04 Maio 2017 | 16h50

Suspeitos de terrorismo chegam ao aeroporto de Brasília. Foto: André Dusek/Estadão

O juiz Marcos Josegrei da Silva, da 14ª Vara Federal de Curitiba, condenou oito acusados de terrorismo na Operação Hashtag.

Durante a investigação, o grupo, integrado por brasileiros, foi monitorado principalmente após as autoridades brasileiras receberem um relatório do FBI americano. Os investigados foram presos em nove estados (Paraná, Amazonas, Ceará, Paraíba, Goiás, Minas Gerais, Rio de Janeiro, São Paulo e Rio Grande do Sul) em 2016.

Por meio de quebras de sigilo telefônico, as autoridades rastrearam redes sociais, sites acessados e as mensagens trocadas entre o grupo pelo aplicativo Telegram, e verificaram intensa comunicação entre os integrantes, conclamando interessados a se organizar para prestar apoio ao Estado Islâmico, inclusive com treinamento já em território brasileiro.

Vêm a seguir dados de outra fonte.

import Literature.AlgebraicGeometry.Motives.HodgeThetaSubalgebraUnitaryConstantRankLevi
import Literature.AlgebraicGeometry.Motives.HodgeThetaSubalgebraUnitaryTenCore
import HarnessLib

/-!
# The `Θ`-subalgebra theorem for unitary multiplicities `(10, 21)` — the second CONSTANT-RANK stall (`S = {6}`),
# closed classification-free by the inner double Levi and the constant-rank no-go (Ribet 1983 Thm. 3, Lie step;
# abelian 31-folds of type `(10, 21)`)

Family `hodge`, layer `Literature/AlgebraicGeometry/Motives` (pure linear algebra over `ℂ`; no geometry). Research
context: cell `pub-hodge-ring2` (HONEST FRAMING: research route conditional on HC_CM; not a corollary; Q11.4-sentence-2
already refuted in dim ≥ 3), Literature lane gen 86, programme R73. UNCONDITIONAL; theorems only, no definition, no
named fact (D-0026), no `sorry`.

THE PRINT. K. A. Ribet, Amer. J. Math. 105 (1983), Thm. 3 = Gordon's survey Thm. 6.3 (3) [held
`paper:arxiv-alg-geom_9709030` p. 18]: `End⁰ = k` imaginary quadratic acting with coprime multiplicities `(n′, n″)` ⟹
`Hg = U(V, φ)`, `B•(Xⁿ) = D•(Xⁿ)`. The lane replaces Ribet's appeal to the classification of minuscule representations
pair by pair (lit-g85 README §HEIRS: at `(10, 21)` «`S = {6}` constant rank; `(6∣15)`, `(4∣6)`; residual `(3,3)` only
(`L⁺` may be `𝔤𝔩₅` on `Λ²ℂ⁵`)» — the obstruction sits in `L⁻`, not in `L⁺`).

THE ARGUMENT (`UnitaryTenTwentyOne.eq_top_of_smul`), parallel to `UnitaryEightTwentyOne.eq_top_of_smul`. Ranks
`1, 2, 4, 5, 8, 10` are «good» (larger-side Levi types `(1|20)`, `(2|19)`, `(4|17)`, `(5|16)`, `(8|13)`, `(10|11)` are
tree cores — `UnitaryDoubleLevi.eq_top_of_raise_of_core`), rank `9` yields rank `10` (triple route, `12(10 − ρ) ≠ 9ρ`),
rank `7` is raised by the Ψ-core route (core `(3|7)`), and rank `3` is excluded by the pencil lemma with the `(7|3)`
core; so if `𝔊 ≠ End(W)` every non-zero raising operator has rank exactly `6`. Fix one, `B`, with involution `ι`:
`U⁺ = (P ∩ ker C) ⊕ C(P)` of type `(4 | 6)`, `U⁻ = B(W) ⊕ (Q ∩ ker B)` of type `(6 | 15)`. For a raising `X` commuting
with `ι`, `(i, j) = (rk X|_{U⁺}, rk X|_{U⁻})`, `i ≤ 4`, `i + j ∈ {0, 6}`. KILLS: `i = 1` (`L⁺` of type `(4 | 6)` full by
`UnitaryRankOneRaise.eq_top_of_rankOne_raise`, then the maximality polarisation); `j = 1` (`L⁻` full likewise, then
`UnitaryLeviFull.exists_rankOne_raise_of_full`); `j = 2`, `j = 4` (the cores `(2 | 13)`, `(4 | 11)` INSIDE `L⁻`). Hence
the profiles are `(0, 0)`, `(0, 6)`, `(3, 3)`; some `X₀` has profile `(3, 3)`
(`UnitaryLeviFull.exists_raise_commute_apply_ne_zero`), and a `Y` with profile `(0, 6)` would give `X₀ + cY` the
profile `(3, ≥ 6)` for some `c` (generic rank, `UnitaryGenericRank.exists_finrank_le_finrank_range_add_smul`) —
impossible. So EVERY non-zero raising element of `L⁻` has rank `3`, contradicting `UnitarySix.exists_raise_rank_ne_three`
(type `(6 | 15)`). **`eq_top_of_smul'`** is the mirror `(21, 10)`.

CONSEQUENCE (sequel `HodgeTheory/RibetTypeThirtyOnefoldPowersHodgeClasses`): Ribet's theorem at `(10, 21)`; the
`p = 31` census cell `{10, 21}`.

## References
* [Ribet1983] K. A. Ribet, *Hodge classes on certain types of abelian varieties*, Amer. J. Math. 105 (1983), Thm. 3.
* [Gordon1997] B. B. Gordon, *A survey of the Hodge conjecture for abelian varieties*, Thm. 6.3 (3), pp. 18–19.
* [Deligne1982HodgeCycles] P. Deligne, *Hodge cycles on abelian varieties*, LNM 900 (1982), I §3 Prop. 3.4, 3.6.
* [GoodmanWallachGTM255] R. Goodman, N. R. Wallach, GTM 255 (2009), §4.1.1.
* [Humphreys1972] J. E. Humphreys, *Introduction to Lie Algebras and Representation Theory*, §19.1.
* [HoffmanKunze1971LinearAlgebra] K. Hoffman, R. Kunze, *Linear Algebra* (1971), §3.1 Thm. 2, §6.2, §6.7.
-/

noncomputable section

De acordo com as investigações, alguns dos envolvidos chegaram a noticiar a realização do “batismo´´ ao Estado Islâmico, conhecido como “bayat” – juramento de fidelidade exigido pela organização terrorista para o acolhimento de novos membros. Também foram identificadas mensagens de celular relacionadas à possibilidade de se aproveitar o momento dos Jogos Olímpicos do Rio, no ano passado, para a realização de ato terrorista (inclusive com diálogos sobre como confeccionar bombas caseiras).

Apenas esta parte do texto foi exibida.